[[ RECORDS FOR THIS EXERCISE open ]]
import Literature.NumberTheory.Automorphic.RelNormOneTorus
import Literature.NumberTheory.Automorphic.UnitaryInfinityType
import Literature.NumberTheory.GaloisRepresentations.ArchimedeanHerbrand
import Literature.NumberTheory.GaloisRepresentations.CMTypeHeckeCharacter
import HarnessLib

/-!
# The archimedean torus `U(1)_{L/K}(K ⊗ ℝ)`, its embedding into `U(1)(𝔸_K)`, compactness and weights (CM)

Topic `NumberTheory/Automorphic`; namespace `Literature.NumberTheory.Automorphic`. Continuation of
`RelNormOneTorus` (`relNormOneIdeles K L = U(1)_{L/K}(𝔸_K) = ker N ≤ 𝔸_Lˣ`). Write
`L_∞ˣ = (InfiniteAdeleRing L)ˣ` with its `Aut(L/K)`-action (the tree's
`ArchHerbrand.mulDistribMulActionUnits`, `ArchimedeanHerbrand`) and `(y, 1) ∈ 𝔸_Lˣ` for the archimedean
idele of `y ∈ L_∞ˣ` (the tree's `GaloisRepresentations.infiniteIdeles L`). CONSTRUCTED and PROVED here,
nothing cited or posited:

* `infIdeleGalNorm K L : L_∞ˣ →* L_∞ˣ`, `N_∞ y = ∏_σ σ • y`, with `(N_∞ y, 1) = N (y, 1)`
  (`infiniteIdeles_infIdeleGalNorm`);
* **`relNormOneInfUnits K L = ker N_∞ ≤ L_∞ˣ`** — the archimedean torus `U(1)_{L/K}(K ⊗_ℚ ℝ)`, closed
  (`isClosed_relNormOneInfUnits`); for a CM field `L` and `K = L⁺`:
  `{y ∈ L_∞ˣ : y ȳ = 1} = ∏_{w} U(1)` (`mem_relNormOneInfUnits_iff_mul_conj`), one circle per (complex)
  place;
* **`relNormOneInfToIdeles K L : relNormOneInfUnits K L →* relNormOneIdeles K L`**, `y ↦ (y, 1)` — the
  archimedean component `U(1)_∞ ↪ U(1)(𝔸_K)`, injective (`relNormOneInfToIdeles_injective`), continuous;
* CM compactness: `norm_apply_eq_one_of_mem_relNormOneInfUnits` (`y ȳ = 1 ⇒ ‖y_w‖ = 1`, since complex
  conjugation fixes every infinite place of a CM field — the tree's
  `HeckeCharacter.complexConj_smul_infinitePlace`), `InfiniteAdeleRing.isCompact_setOf_norm_le_one` (the
  polydisc `{‖x_w‖ ≤ 1 ∀ w} ⊆ L_∞` is compact: each `L_w` embeds isometrically in `ℂ`), whence
  **`compactSpace_relNormOneInfUnits_cm : CompactSpace (relNormOneInfUnits L⁺ L)`** (closed, inside the
  polydisc through the closed embedding `Units.embedProduct`). (For a general `L/K` the archimedean torus
  is not compact — e.g. `L/ℚ` real quadratic — so compactness is stated for CM fields only.)
* weights (CM): the place characters `archPlaceChar L w : relNormOneInfUnits L⁺ L →* Circle`,
  `y ↦ ι_w(y_w)` (the tree's `InfiniteAdeleRing.infLocalUnits L w` is `Circle`-valued on the torus),
  continuous, jointly injective (`archPlaceChars_injective`): `U(1)_∞ ↪ ∏_w U(1)` — the characters in which
  the weights `t ↦ t_w^{±1}` of the archimedean theta test vectors are written (PerL §4.1).

## References

* J. W. S. Cassels, A. Fröhlich (eds.), *Algebraic Number Theory* (1967), Ch. VII (Tate) §1.1 (Galois
  action on archimedean places and completions), Ch. II §16. [CasselsFrohlichANT1967]
* V. Platonov, A. Rapinchuk, *Algebraic Groups and Number Theory* (1994), §6.2 (norm tori; the compact
  real form `R^{(1)}_{ℂ/ℝ} 𝔾_m = U(1)`). [PlatonovRapinchuk1994]

## Provenance

Reproduced for the tree under the LEAN-IN-TREE rule from the pub-hodgecm cell's package files
`HodgeCM/PerL34/NormOneRelTorusArch.lean` (283 lines) and `HodgeCM/PerL34/NormOneRelTorusWeights.lean`
(102 lines; seat pv11-g4, gate run 25), re-based on the tree (`infUnitsToIdele` ↦
`GaloisRepresentations.infiniteIdeles`, the units action ↦ `ArchHerbrand.mulDistribMulActionUnits`,
`complexConj_smul_infinitePlace` ↦ the tree's, `ι_w` ↦ `InfiniteAdeleRing.infLocalUnits`); the PKG-dictionary
records `unitaryLineArchTorus` / `unitaryLineTorusDatum_A` are not reproduced. Model-construction cell node W8t (iii).
-/

set_option autoImplicit false

noncomputable section

open _root_.Topology _root_.Set _root_.Function
open NumberField IsDedekindDomain InfinitePlace

namespace Literature.NumberTheory.Automorphic

/-! ## § 1. The archimedean idele `(y, 1)` and the Galois action -/

section Action

variable {K L : Type} [Field K] [Field L] [NumberField L] [Algebra K L]

/-- The archimedean idele `(y, 1)` of `y ∈ L_∞ˣ` (the tree's `infiniteIdeles`, definitional). [folklore] -/
theorem coe_infiniteIdeles_eq (y : (InfiniteAdeleRing L)ˣ) :
    ((GaloisRepresentations.infiniteIdeles L y : GaloisRepresentations.ideleGroup L) : AdeleRing (𝓞 L) L) =
      ((y : InfiniteAdeleRing L), (1 : FiniteAdeleRing (𝓞 L) L)) := rfl

/-- `y ↦ (y, 1)` is injective. [folklore] -/
theorem infiniteIdeles_injective : Function.Injective (GaloisRepresentations.infiniteIdeles L) := by
  intro a b h
  have h' := congrArg (fun u : GaloisRepresentations.ideleGroup L => ((u : AdeleRing (𝓞 L) L)).1) h
  exact Units.ext h'

/-- `σ • (y, 1) = (σ • y, 1)`. [folklore] -/
theorem galSmul_infiniteIdeles (σ : L ≃ₐ[K] L) (y : (InfiniteAdeleRing L)ˣ) :
    σ • GaloisRepresentations.infiniteIdeles L y = GaloisRepresentations.infiniteIdeles L (σ • y) := by
  refine Units.ext (Prod.ext rfl ?_)
  show σ • (1 : FiniteAdeleRing (𝓞 L) L) = 1
  exact smul_one σ

omit [NumberField L] in
/-- `y ↦ σ • y` is continuous on `L_∞ˣ` (units topology; the action on `L_∞` is by homeomorphisms).
[folklore] -/
theorem continuous_galSmul_infUnits (σ : L ≃ₐ[K] L) :
    Continuous fun y : (InfiniteAdeleRing L)ˣ => σ • y := by
  refine Units.continuous_iff.mpr ⟨?_, ?_⟩
  · exact (continuous_const_smul σ).comp Units.continuous_val
  · have h : (fun y : (InfiniteAdeleRing L)ˣ => (((σ • y)⁻¹ : (InfiniteAdeleRing L)ˣ) : InfiniteAdeleRing L)) =
        fun y => σ • (((y⁻¹ : (InfiniteAdeleRing L)ˣ)) : InfiniteAdeleRing L) := by
      funext y; rw [← smul_inv']; rfl
    rw [h]
    exact (continuous_const_smul σ).comp Units.continuous_coe_inv

end Action

/-! ## § 2. The archimedean Galois norm and the torus `U(1)_{L/K}(K ⊗ ℝ)` -/

section ArchTorus

variable (K L : Type) [Field K] [Field L] [Algebra K L] [FiniteDimensional K L]

/-- The Galois norm on `L_∞ˣ`: `N_∞ y = ∏_{σ ∈ Aut(L/K)} σ • y`. [folklore] -/
def infIdeleGalNorm : (InfiniteAdeleRing L)ˣ →* (InfiniteAdeleRing L)ˣ where
  toFun y := ∏ σ : L ≃ₐ[K] L, σ • y
  map_one' := by simp
  map_mul' y z := by
    rw [← Finset.prod_mul_distrib]
    exact Finset.prod_congr rfl fun σ _ => smul_mul' σ y z

/-- Unfolding `N_∞`. [folklore] -/
theorem infIdeleGalNorm_apply (y : (InfiniteAdeleRing L)ˣ) :
    infIdeleGalNorm K L y = ∏ σ : L ≃ₐ[K] L, σ • y := rfl

/-- `N_∞` is continuous. [folklore] -/
theorem continuous_infIdeleGalNorm : Continuous (infIdeleGalNorm K L) := by
  change Continuous fun y : (InfiniteAdeleRing L)ˣ => ∏ σ : L ≃ₐ[K] L, σ • y
  exact continuous_finsetProd _ fun σ _ => continuous_galSmul_infUnits σ

/-- **`U(1)_{L/K}(K ⊗ ℝ)`**, the archimedean torus: units of `L_∞` of relative norm one. [folklore] -/
def relNormOneInfUnits : Subgroup (InfiniteAdeleRing L)ˣ := (infIdeleGalNorm K L).ker

/-- Membership: `N_∞ y = 1`. [folklore] -/
theorem mem_relNormOneInfUnits_iff (y : (InfiniteAdeleRing L)ˣ) :
    y ∈ relNormOneInfUnits K L ↔ infIdeleGalNorm K L y = 1 := Iff.rfl

/-- The archimedean torus is closed in `L_∞ˣ`. [folklore] -/
theorem isClosed_relNormOneInfUnits :
    IsClosed (relNormOneInfUnits K L : Set (InfiniteAdeleRing L)ˣ) := by
  rw [relNormOneInfUnits, MonoidHom.coe_ker]
  exact isClosed_singleton.preimage (continuous_infIdeleGalNorm K L)

variable [NumberField L]

/-- `(N_∞ y, 1) = N (y, 1)`: the archimedean idele map intertwines the two Galois norms. [folklore] -/
theorem infiniteIdeles_infIdeleGalNorm (y : (InfiniteAdeleRing L)ˣ) :
    GaloisRepresentations.infiniteIdeles L (infIdeleGalNorm K L y) =
      AdeleRing.ideleGalNorm K L (GaloisRepresentations.infiniteIdeles L y) := by
  rw [AdeleRing.ideleGalNorm_apply, infIdeleGalNorm_apply, map_prod]
  exact Finset.prod_congr rfl fun σ _ => (galSmul_infiniteIdeles σ y).symm

/-- `(y, 1) ∈ U(1)(𝔸_K)` for `y` in the archimedean torus. [folklore] -/
theorem infiniteIdeles_mem_relNormOneIdeles {y : (InfiniteAdeleRing L)ˣ}
    (hy : y ∈ relNormOneInfUnits K L) :
    GaloisRepresentations.infiniteIdeles L y ∈ relNormOneIdeles K L := by
  rw [mem_relNormOneIdeles_iff, ← infiniteIdeles_infIdeleGalNorm,
    (mem_relNormOneInfUnits_iff K L y).mp hy, map_one]

/-- **The archimedean component `U(1)(K ⊗ ℝ) → U(1)(𝔸_K)`**, `y ↦ (y, 1)`. [folklore] -/
def relNormOneInfToIdeles : relNormOneInfUnits K L →* relNormOneIdeles K L :=
  ((GaloisRepresentations.infiniteIdeles L).comp (relNormOneInfUnits K L).subtype).codRestrict
    (relNormOneIdeles K L) fun y => infiniteIdeles_mem_relNormOneIdeles K L y.2

/-- Values of the archimedean component map. [folklore] -/
@[simp] theorem coe_relNormOneInfToIdeles (y : relNormOneInfUnits K L) :
    ((relNormOneInfToIdeles K L y : relNormOneIdeles K L) : GaloisRepresentations.ideleGroup L) =
      GaloisRepresentations.infiniteIdeles L y := rfl

/-- The archimedean component map is injective. [folklore] -/
theorem relNormOneInfToIdeles_injective : Function.Injective (relNormOneInfToIdeles K L) := by
  intro a b h
  have h' := congrArg (fun u : relNormOneIdeles K L => (u : GaloisRepresentations.ideleGroup L)) h
  simp only [coe_relNormOneInfToIdeles] at h'
  exact Subtype.ext (infiniteIdeles_injective h')

/-- The archimedean component map is continuous. [folklore] -/
theorem continuous_relNormOneInfToIdeles : Continuous (relNormOneInfToIdeles K L) :=
  ((continuous_infiniteIdeles L).comp continuous_subtype_val).subtype_mk _

/-- The idele norm of an archimedean torus element is one. [folklore] -/
theorem ideleNorm_infiniteIdeles_eq_one (y : relNormOneInfUnits K L) :
    IdeleClassGroup.ideleNorm L (GaloisRepresentations.infiniteIdeles L (y : (InfiniteAdeleRing L)ˣ)) = 1 :=
  mem_normOneIdeles.mp
    (relNormOneIdeles_le_normOneIdeles K L (infiniteIdeles_mem_relNormOneIdeles K L y.2))

end ArchTorus

/-! ## § 3. The CM case: `U(W)(L⁺ ⊗ ℝ) = {y ∈ L_∞ˣ : y ȳ = 1} = ∏_w U(1)` is compact -/

section CM

variable (L : Type) [Field L] [NumberField L] [IsCMField L]

/-- For a CM field, `N_∞ y = y · ȳ` over `L⁺`. [folklore] -/
theorem infIdeleGalNorm_eq_mul_complexConj_smul (y : (InfiniteAdeleRing L)ˣ) :
    infIdeleGalNorm (maximalRealSubfield L) L y = y * IsCMField.complexConj L • y := by
  classical
  rw [infIdeleGalNorm_apply, univ_algEquiv_maximalRealSubfield_eq_pair,
    Finset.prod_pair (IsCMField.complexConj_ne_one L).symm, one_smul]

/-- For a CM field: `y ∈ U(1)(L⁺ ⊗ ℝ) ↔ y · ȳ = 1` in `L_∞ˣ`. [folklore] -/
theorem mem_relNormOneInfUnits_iff_mul_conj (y : (InfiniteAdeleRing L)ˣ) :
    y ∈ relNormOneInfUnits (maximalRealSubfield L) L ↔ y * IsCMField.complexConj L • y = 1 := by
  rw [mem_relNormOneInfUnits_iff, infIdeleGalNorm_eq_mul_complexConj_smul]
[[ RECORDS FOR THIS EXERCISE closed ]]
* [TASK TO COMPLETE]
Write out exactly the lines above between the line with "y ∈ relNormOneInfUnits K L ↔" and the line with "theorem coe_relNormOneInfToIdeles (y", inclusive, and nothing beyond them.

* [SOLVED PROBLEM]
    y ∈ relNormOneInfUnits K L ↔ infIdeleGalNorm K L y = 1 := Iff.rfl

/-- The archimedean torus is closed in `L_∞ˣ`. [folklore] -/
theorem isClosed_relNormOneInfUnits :
    IsClosed (relNormOneInfUnits K L : Set (InfiniteAdeleRing L)ˣ) := by
  rw [relNormOneInfUnits, MonoidHom.coe_ker]
  exact isClosed_singleton.preimage (continuous_infIdeleGalNorm K L)

variable [NumberField L]

/-- `(N_∞ y, 1) = N (y, 1)`: the archimedean idele map intertwines the two Galois norms. [folklore] -/
theorem infiniteIdeles_infIdeleGalNorm (y : (InfiniteAdeleRing L)ˣ) :
    GaloisRepresentations.infiniteIdeles L (infIdeleGalNorm K L y) =
      AdeleRing.ideleGalNorm K L (GaloisRepresentations.infiniteIdeles L y) := by
  rw [AdeleRing.ideleGalNorm_apply, infIdeleGalNorm_apply, map_prod]
  exact Finset.prod_congr rfl fun σ _ => (galSmul_infiniteIdeles σ y).symm

/-- `(y, 1) ∈ U(1)(𝔸_K)` for `y` in the archimedean torus. [folklore] -/
theorem infiniteIdeles_mem_relNormOneIdeles {y : (InfiniteAdeleRing L)ˣ}
    (hy : y ∈ relNormOneInfUnits K L) :
    GaloisRepresentations.infiniteIdeles L y ∈ relNormOneIdeles K L := by
  rw [mem_relNormOneIdeles_iff, ← infiniteIdeles_infIdeleGalNorm,
    (mem_relNormOneInfUnits_iff K L y).mp hy, map_one]

/-- **The archimedean component `U(1)(K ⊗ ℝ) → U(1)(𝔸_K)`**, `y ↦ (y, 1)`. [folklore] -/
def relNormOneInfToIdeles : relNormOneInfUnits K L →* relNormOneIdeles K L :=
  ((GaloisRepresentations.infiniteIdeles L).comp (relNormOneInfUnits K L).subtype).codRestrict
    (relNormOneIdeles K L) fun y => infiniteIdeles_mem_relNormOneIdeles K L y.2

/-- Values of the archimedean component map. [folklore] -/
@[simp] theorem coe_relNormOneInfToIdeles (y : relNormOneInfUnits K L) :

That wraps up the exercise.